Over ninety years ago, the Supreme Court recognized that there is a presumption against bail in an extradition case and only “special circumstances” will justify bail. Wright v. Henkel, 190 U.S. 40, 63, 23 S.Ct. 781, 787, 47 L.Ed. 948 (1903). As the United States points out, this presumption against bail is contrary to the presumption that favors bail in domestic prosecutions. Beaulieu v. Hartigan, 554 F.2d 1, 2 (1st Cir.1977) (“Unlike the situation for domestic crimes, there is no presumption favoring bail” in extradition cases). Putting aside for the moment the question of whether “special circumstances” justify the grant of bail in each of these cases, it should be stated that the bail issue came to the Supreme Court in Wright v. Henkel on a petition for habeas corpus. Wright, 190 U.S. at 40, 23 S.Ct. at 781. Whereas the government’s right to appeal the grant of a habeas corpus petition is well established, 28 U.S.C. § 2255, there is no Supreme Court authority either affirming or denying the right of the United States to appeal from a district court order finding that “special circumstances” justify the grant of bail to a potential extraditee.

Despite this absence of authority, appel-lees argue that once the district judge hearing the potential extraditee’s plea for bail pending an extradition hearing grants that plea, his finding of “special circumstances” cannot be appealed by the United States to this court.
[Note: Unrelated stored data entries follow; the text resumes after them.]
/-
Copyright: the b2b-balaban cell (near-miss cell 7), T⁴-continuum fan-out, lineage t4-ne7b-p3 (node U5c LARGE-DEVIATION
member P3).  Released under the licence of the surrounding project.
-/
import Summits.QuantumFields.BalabanUV.T4Continuum.Support.SpaceTimeOccupancy
import Summits.QuantumFields.BalabanUV.T4Continuum.Support.SpaceTimeTorusDict
import Summits.QuantumFields.BalabanUV.T4Continuum.Support.SpaceTimeCellsVar
import Summits.QuantumFields.BalabanUV.T4Continuum.Support.SpaceTimeCover

/-!
# Space-time Peierls ∕ Cramér route for NE7b — THE OCCUPANCY MODEL ON THE TORUS FROM REALISED LINEAGES:
# `cover` PROVED (vertical chain of the birth), and the cell binder under separation

Summits-side support leaf of the T⁴-continuum cell (rung (B)+1 on a FINITE torus only; NOT infinite volume, NOT the
mass gap, NOT the Clay statement; NOT a proof of the spine estimate NE7b).  Lineage `t4-ne7b-p3` (generation 2), node
U5c, skeleton `t4/skeletons/NE7b-t4-ne7b-p3.md` §11.  [folklore] finite combinatorics over `SpaceTimeOccupancy`
(`occAt`, `chainPt`), `SpaceTimeTorusDict` (`toCell`, `nearT_toCell_coarse`), `SpaceTimeCellsVar` (`STCellV`,
`stGraphV`), `SpaceTimeCover` (`contourCover_of_chains`), `SpaceTimeRealisedCells.treeCells_le`; nothing printed is
asserted; no `[cite:]` tag.

WHAT.  `structure LinData`: the data of one run's terms and their LINEAGE FAMILIES realised in the index model (terms
`T`, lineages `fam τ`, genealogies `G`, ratios `q`, event steps and pieces) over the cutoff torus `n·L^{Kx}` with the
level map `ℓ` (`ℓ u ≤ Kx` on `u ≤ K`).
* §1 `LinData.cellOfLe u y` — the space-time cell (step `min u K`, torus cell of `y` at level `ℓ`) ; `LinData.InLin`,
  `LinData.occT` (a cell of `τ` is occupied iff it is the cell of an occupied index point of one of `τ`'s lineages),
  **`LinData.model : OccModel ι (STCellV d n L Kx K ℓ)`** (adjacency `stGraphV`, scale = step).
* §2 **`LinData.contourCover`** — `cover` PROVED: if every bad term has a `SkelOK` lineage with an event born at a
  step `≤ jlo` with nonempty piece, then `model.ContourCover Bad jlo K` (the chain `u ↦ cell of chainPt u` is
  occupied by `chainPt_mem_occAt` and vertical by `nearT_toCell_coarse`; `contourCover_of_chains`).  Hypotheses on
  the levels: `ℓ` monotone and `q u = L^{ℓ(u+1) − ℓ u}`.
* §3 THE CELL BINDER UNDER SEPARATION: `LinData.Separated` (cells of distinct lineages of one term are distinct and
  not adjacent — the reading «distinct live components neither intersect nor touch»); `contour_subset_lineage` (a
  contour lies in ONE lineage's cells — walk propagation), `card_le_sum_occAt`, **`exists_lineage_card_le`**
  (`#𝒦 ≤ treeCells (G λ) (K+1)`) and **`card_contour_le_tree`** (`#𝒦 ≤ 8·126^d·treeD + 126^d·treeSteps` at the cut
  `K + 1`, by `treeCells_le` under the drop control) — the cell clause of `LineageReadings.lineage` ON THE TORUS.

HONEST DEPENDENCY (cell, verbatim): continuum YM on T⁴ ⇐ BetaPertH ∧ nine spine estimates (0/9 proved); BetaPertH ⇐
(D1) ∧ (D4) ∧ CAP+tail; G-an2-4 gates asym, D1 and NE2/3/4.  This file changes none of it.
-/

open Finset

namespace Summit.QuantumFields.BalabanUV.T4Continuum.SpaceTimePeierls

open Literature.MathematicalPhysics.QuantumFieldTheory.Balaban1983to89
open Literature.MathematicalPhysics.QuantumFieldTheory.Balaban1983to89.B13ScaleTransfer
open Literature.MathematicalPhysics.QuantumFieldTheory.Balaban1983to89.B16SProfile
open T4PersistenceDictionary
open Summit.QuantumFields.BalabanUV.T4Continuum.ZoneTorus
open SpaceTimePeierlsLeaves

noncomputable section

open Classical

/-! ## §1 The occupancy model on the torus from realised lineages -/

/-- **LINEAGE DATA OF ONE RUN** realised in the index model over the cutoff torus `n·L^{Kx}` with level map `ℓ`:
positivity of the torus side, levels inside the torus on `[0, K]`, the terms `T`, the lineages `fam τ` of each term,
their genealogies `G`, the ratios `q`, the event steps and pieces. [folklore] -/
structure LinData (d n L Kx K : ℕ) (ℓ : ℕ → ℕ) (ι Λ ε : Type*) where
  /-- the torus is nonempty -/
  hN : 0 < n * L ^ Kx
  /-- the levels of the steps `≤ K` fit in the torus -/
  hℓK : ∀ u, u ≤ K → ℓ u ≤ Kx
  /-- the terms of the run -/
  T : Finset ι
  /-- the lineages (final live components) of a term -/
  fam : ι → Finset Λ
  /-- the genealogy of a lineage -/
  G : Λ → Gen ε
  /-- the ratios of consecutive cube sides -/
  q : ℕ → ℕ
  /-- the step of an event -/
  step : ε → ℕ
  /-- the piece (index set) created by an event -/
  piece : ε → Finset (Pt d)

namespace LinData

variable {d n L Kx K : ℕ} {ℓ : ℕ → ℕ} {ι Λ ε : Type*} (D : LinData d n L Kx K ℓ ι Λ ε)

/-- **THE SPACE-TIME CELL OF AN INDEX POINT** at step `min u K`: its torus cell at level `ℓ (min u K)`. [folklore] -/
def cellOfLe (u : ℕ) (y : Pt d) : STCellV d n L Kx K ℓ :=
  ⟨(⟨min u K, by omega⟩, toCell (n * L ^ Kx) (L ^ ℓ (min u K)) D.hN y),
    isScale_toCell D.hN ((pow_dvd_pow L (D.hℓK _ (min_le_right u K))).mul_left n) y⟩

/-- the step of the cell of an index point [folklore] -/
@[simp] theorem sc_cellOfLe (u : ℕ) (y : Pt d) : (D.cellOfLe u y).sc = min u K := rfl

/-- the torus cell of the cell of an index point [folklore] -/
theorem pt_cellOfLe (u : ℕ) (y : Pt d) :
    (D.cellOfLe u y).pt = toCell (n * L ^ Kx) (L ^ ℓ (min u K)) D.hN y := rfl

variable [DecidableEq ε]

/-- `D.InLin λ c`: the cell `c` is the cell of an index point occupied by the lineage `λ` at the step of `c`.
[folklore] -/
def InLin (lam : Λ) : STCellV d n L Kx K ℓ → Prop := fun c =>
  ∃ y ∈ occAt D.q D.step D.piece (D.G lam) c.sc, c.pt = toCell (n * L ^ Kx) (L ^ ℓ c.sc) D.hN y

/-- **THE OCCUPIED CELLS OF A TERM**: the cells of the occupied index points of its lineages. [folklore] -/
def occT (τ : ι) : Finset (STCellV d n L Kx K ℓ) :=
  univ.filter fun c => ∃ lam ∈ D.fam τ, D.InLin lam c

/-- membership in the occupied cells [folklore] -/
theorem mem_occT {τ : ι} {c : STCellV d n L Kx K ℓ} : c ∈ D.occT τ ↔ ∃ lam ∈ D.fam τ, D.InLin lam c := by
  simp [occT]

/-- **THE OCCUPANCY MODEL ON THE TORUS** of the run: terms, occupied cells, the space-time cell graph with variable
blocking, scale = step. [folklore] -/
def model : OccModel ι (STCellV d n L Kx K ℓ) where
  T := D.T
  Occ := D.occT
  Adj := stGraphV d n L Kx K ℓ
  scale := fun c => c.sc

/-- the cell of an occupied index point of a lineage of `τ` is occupied [folklore] -/
theorem cellOfLe_mem_occT {τ : ι} {lam : Λ} (hlam : lam ∈ D.fam τ) {u : ℕ} {y : Pt d}
    (hy : y ∈ occAt D.q D.step D.piece (D.G lam) (min u K)) : D.cellOfLe u y ∈ D.occT τ :=
  D.mem_occT.2 ⟨lam, hlam, y, hy, rfl⟩

/-! ## §2 `cover` proved: the vertical chain of the birth -/

variable {fat : ε → ℕ} {dC : ℝ}

/-- **`cover` PROVED ON THE TORUS.**  Levels monotone with `q u = L^{ℓ(u+1) − ℓ u}` (`n, L > 0`), `jlo ≤ K`,
`Bad ⊆ T`, and every bad term has a `SkelOK` lineage with an event of step `≤ jlo` and nonempty piece (the OLD
structure of the bad term: born before `j⋆`): then every bad term has a contour meeting every scale of `[jlo, K]`.
[folklore] -/
theorem contourCover {Bad : Finset ι} {jlo : ℕ} (hn : 0 < n) (hL : 0 < L) (hmono : ∀ u, ℓ u ≤ ℓ (u + 1))
    (hq : ∀ u, D.q u = L ^ (ℓ (u + 1) - ℓ u)) (hBad : Bad ⊆ D.T) (hjlo : jlo ≤ K)
    (hold : ∀ τ ∈ Bad, ∃ lam ∈ D.fam τ, SkelOK D.q D.step D.piece fat dC (D.G lam) ∧
      ∃ b ∈ (D.G lam).events, D.step b ≤ jlo ∧ (D.piece b).Nonempty) :
    D.model.ContourCover Bad jlo K := by
  refine D.model.contourCover_of_chains hBad hjlo fun τ hτ => ?_
  obtain ⟨lam, hlam, hok, b, hb, hbj, y, hy⟩ := hold τ hτ
  refine ⟨fun u => D.cellOfLe u (chainPt D.q (D.step b) y (min u K)), fun u hu1 hu2 => ⟨?_, ?_⟩,
    fun u hu1 hu2 => ?_⟩
  · exact D.cellOfLe_mem_occT hlam (chainPt_mem_occAt hok hb hy (by omega))
  · show min u K = u
    exact min_eq_left hu2
  · have h1 : min u K = u := min_eq_left hu2.le
    have h2 : min (u + 1) K = u + 1 := min_eq_left hu2
    have hne : D.cellOfLe u (chainPt D.q (D.step b) y (min u K)) ≠
        D.cellOfLe (u + 1) (chainPt D.q (D.step b) y (min (u + 1) K)) := fun h => by
      have := congrArg STCellV.sc h
      simp only [sc_cellOfLe] at this
      omega
    show (stGraphV d n L Kx K ℓ).Adj _ _
    rw [stGraphV, SimpleGraph.fromRel_adj]
    refine ⟨hne, Or.inl (Or.inr ⟨?_, ?_⟩)⟩
    · show min u K + 1 = min (u + 1) K
      omega
    · show nearT n L Kx (toCell (n * L ^ Kx) (L ^ ℓ (min u K)) D.hN (chainPt D.q (D.step b) y (min u K)))
        (ℓ (min u K)) (toCell (n * L ^ Kx) (L ^ ℓ (min (u + 1) K)) D.hN (chainPt D.q (D.step b) y (min (u + 1) K)))
        (ℓ (min (u + 1) K)) (ℓ (min (u + 1) K)) 0
      rw [h1, h2]
      obtain ⟨e, he⟩ : ∃ e, ℓ (u + 1) = ℓ u + e := ⟨ℓ (u + 1) - ℓ u, by have := hmono u; omega⟩
      have hKx : ℓ u + e ≤ Kx := by have := D.hℓK (u + 1) (by omega); omega
      have hc : chainPt D.q (D.step b) y (u + 1) = coarse (L ^ e) (chainPt D.q (D.step b) y u) := by
        rw [← chainPt_succ D.q (show D.step b ≤ u by omega), hq u, he, Nat.add_sub_cancel_left]
      rw [he, hc]
      exact nearT_toCell_coarse hn hL hKx D.hN _

/-! ## §3 The cell binder under separation -/

/-- **SEPARATION** (the reading «distinct live components of one term neither intersect nor touch»): cells of
distinct lineages of the same term are distinct and not adjacent in the space-time cell graph. [folklore] -/
structure Separated : Prop where
  /-- cells of distinct lineages of one term are distinct and not adjacent -/
  sep : ∀ τ ∈ D.T, ∀ lam₁ ∈ D.fam τ, ∀ lam₂ ∈ D.fam τ, lam₁ ≠ lam₂ → ∀ c₁ c₂ : STCellV d n L Kx K ℓ,
    D.InLin lam₁ c₁ → D.InLin lam₂ c₂ → c₁ ≠ c₂ ∧ ¬ (stGraphV d n L Kx K ℓ).Adj c₁ c₂

/-- propagation of a property along a walk [folklore] -/
theorem walk_propagate {V : Type*} {Gr : SimpleGraph V} {P : V → Prop} (h : ∀ v w, Gr.Adj v w → P v → P w) :
    ∀ {v w : V}, Gr.Walk v w → P v → P w
  | _, _, SimpleGraph.Walk.nil, hv => hv
  | _, _, SimpleGraph.Walk.cons hadj p, hv => walk_propagate h p (h _ _ hadj hv)

/-- **A CONTOUR LIES IN ONE LINEAGE** under separation: a connected occupied set cannot cross from one lineage's
cells to another's (no common cell, no edge). [folklore] -/
theorem contour_subset_lineage (hsep : D.Separated) {τ : ι} (hτ : τ ∈ D.T) {𝒦 : Finset (STCellV d n L Kx K ℓ)}
    (h𝒦 : D.model.IsContour τ 𝒦) : ∃ lam ∈ D.fam τ, ∀ c ∈ 𝒦, D.InLin lam c := by
  obtain ⟨hsub, ⟨c₀, hc₀⟩, hconn, -⟩ := h𝒦
  obtain ⟨lam₀, hlam₀, hin₀⟩ := D.mem_occT.1 (hsub hc₀)
  refine ⟨lam₀, hlam₀, fun c hc => ?_⟩
  obtain ⟨p⟩ := hconn.preconnected ⟨c₀, mem_coe.2 hc₀⟩ ⟨c, mem_coe.2 hc⟩
  refine walk_propagate (Gr := D.model.Adj.induce (𝒦 : Set (STCellV d n L Kx K ℓ))) (P := fun v => D.InLin lam₀ v.1)
    (fun v w hadj hv => ?_) p hin₀
  rw [SimpleGraph.induce_adj] at hadj
  obtain ⟨lam', hlam', hin'⟩ := D.mem_occT.1 (hsub (mem_coe.1 w.2))
  by_cases heq : lam₀ = lam'
  · rw [heq]; exact hin'
  · exact absurd hadj (hsep.sep τ hτ lam₀ hlam₀ lam' hlam' heq v.1 w.1 hv hin').2

/-- **THE CELLS OF ONE LINEAGE ARE COUNTED BY ITS OCCUPIED INDEX SETS**: a set of cells all in the lineage `λ` has
at most `Σ_{u ≤ K} #occAt (G λ) u` elements. [folklore] -/
theorem card_le_sum_occAt (lam : Λ) {𝒦 : Finset (STCellV d n L Kx K ℓ)} (h : ∀ c ∈ 𝒦, D.InLin lam c) :
    (𝒦.card : ℝ) ≤ ∑ u ∈ range (K + 1), ((occAt D.q D.step D.piece (D.G lam) u).card : ℝ) := by
  have hsub : 𝒦 ⊆ (range (K + 1)).biUnion fun u => (occAt D.q D.step D.piece (D.G lam) u).image (D.cellOfLe u) := by
    intro c hc
    obtain ⟨y, hy, hpt⟩ := h c hc
    have hcK : c.sc ≤ K := Nat.le_of_lt_succ c.1.1.isLt
    rw [mem_biUnion]
    refine ⟨c.sc, mem_range.2 (by omega), mem_image.2 ⟨y, hy, ?_⟩⟩
    apply STCellV.ext_of
    · show min c.sc K = c.sc
      exact min_eq_left hcK
    · rw [pt_cellOfLe, min_eq_left hcK, hpt]
  have h1 := card_le_card hsub
  have h2 := (card_biUnion_le (s := range (K + 1))
    (t := fun u => (occAt D.q D.step D.piece (D.G lam) u).image (D.cellOfLe u)))
  have h3 : ∑ u ∈ range (K + 1), ((occAt D.q D.step D.piece (D.G lam) u).image (D.cellOfLe u)).card ≤
      ∑ u ∈ range (K + 1), (occAt D.q D.step D.piece (D.G lam) u).card :=
    sum_le_sum fun u _ => card_image_le
  exact_mod_cast h1.trans (h2.trans h3)

/-- **THE CELL BINDER ON THE TORUS, I**: under separation every contour of a term lies in one of its lineages and
has at most `treeCells (G λ) (K + 1)` cells. [folklore] -/
theorem exists_lineage_card_le (hsep : D.Separated) {τ : ι} (hτ : τ ∈ D.T) {𝒦 : Finset (STCellV d n L Kx K ℓ)}
    (h𝒦 : D.model.IsContour τ 𝒦) :
    ∃ lam ∈ D.fam τ, (∀ c ∈ 𝒦, D.InLin lam c) ∧
      (𝒦.card : ℝ) ≤ treeCells D.q D.step D.piece (D.G lam) (K + 1) := by
  obtain ⟨lam, hlam, hin⟩ := D.contour_subset_lineage hsep hτ h𝒦
  exact ⟨lam, hlam, hin, (D.card_le_sum_occAt lam hin).trans (sum_card_occAt_le_treeCells _ _)⟩

/-- **THE CELL BINDER ON THE TORUS, II** (the cell clause of `LineageReadings.lineage` at the cut `K + 1`): with
the typed ratios `q = ratio L σ` under the drop control `DropCtl σ m` (`L ≥ 4`, `K ≤ m`, `0 ≤ dC`) and `SkelOK`
lineages, every contour of a term lies in one lineage `λ` with
`#𝒦 ≤ 8·126^d · treeD (G λ) (K+1) + 126^d · treeSteps (G λ) (K+1)`. [folklore] -/
theorem card_contour_le_tree (hsep : D.Separated) {τ : ι} (hτ : τ ∈ D.T) {𝒦 : Finset (STCellV d n L Kx K ℓ)}
    (h𝒦 : D.model.IsContour τ 𝒦) {σ : ℕ → ℕ} {m : ℕ} (hL : 4 ≤ L) (hq : D.q = ratio L σ) (hdrop : DropCtl σ m)
    (hK : K ≤ m) (hdC : 0 ≤ dC) (hok : ∀ lam ∈ D.fam τ, SkelOK D.q D.step D.piece fat dC (D.G lam)) :
    ∃ lam ∈ D.fam τ, (∀ c ∈ 𝒦, D.InLin lam c) ∧
      (𝒦.card : ℝ) ≤ 8 * 126 ^ d * treeD fat D.step dC (D.G lam) (K + 1) + 126 ^ d * treeSteps D.step (D.G lam) (K + 1) := by
  obtain ⟨lam, hlam, hin, hle⟩ := D.exists_lineage_card_le hsep hτ h𝒦
  refine ⟨lam, hlam, hin, hle.trans ?_⟩
  have hok' := hok lam hlam
  rw [hq] at hok' ⊢
  exact treeCells_le hL hdrop hdC hok' (by omega)

end LinData

end

end Summit.QuantumFields.BalabanUV.T4Continuum.SpaceTimePeierls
Appellees’ argument raises at least three distinct problems. First, if we adopted that view, it would create a striking lack of symmetry between the inability of the United States to appeal and the ability of the potential extraditee to appeal by way of ha-beas corpus. Second, as noted above, the Supreme Court in Wright v. Henkel stated expressly that “bail should not ordinarily be granted in cases of foreign extradition,” and that the grant of bail should be limited to [859]*859“special circumstances.” Wright, 190 U.S. at 63, 23 S.Ct. at 787. See also Salerno v. United States, 878 F.2d 317 (9th Cir.1989) (“There is a presumption against bail in an extradition case and only ‘special circumstances’ will justify bail”). A holding that the United States lacks a right of appeal would inadequately secure the “special circumstances” requirement.

Third, appellees’ argument exhibits insufficient concern for providing the necessary assurance that the United States can abide by its extradition treaties. The United States has a legal obligation under all its extradition treaties to extradite to the other country, assuming the requisite conditions are satisfied, any- person in the United States, other than a U.S. national, who has been accused or convicted of a listed offense committed on the territory of a treaty partner. See, e.g., U.S.-U.K. Extradition Treaty, Art. I (obligating the parties to extradite individuals, regardless of nationality). Compare Supplementary Convention to the Extradition Convention of January 6, 1909 Between the United States of America and France, Feb.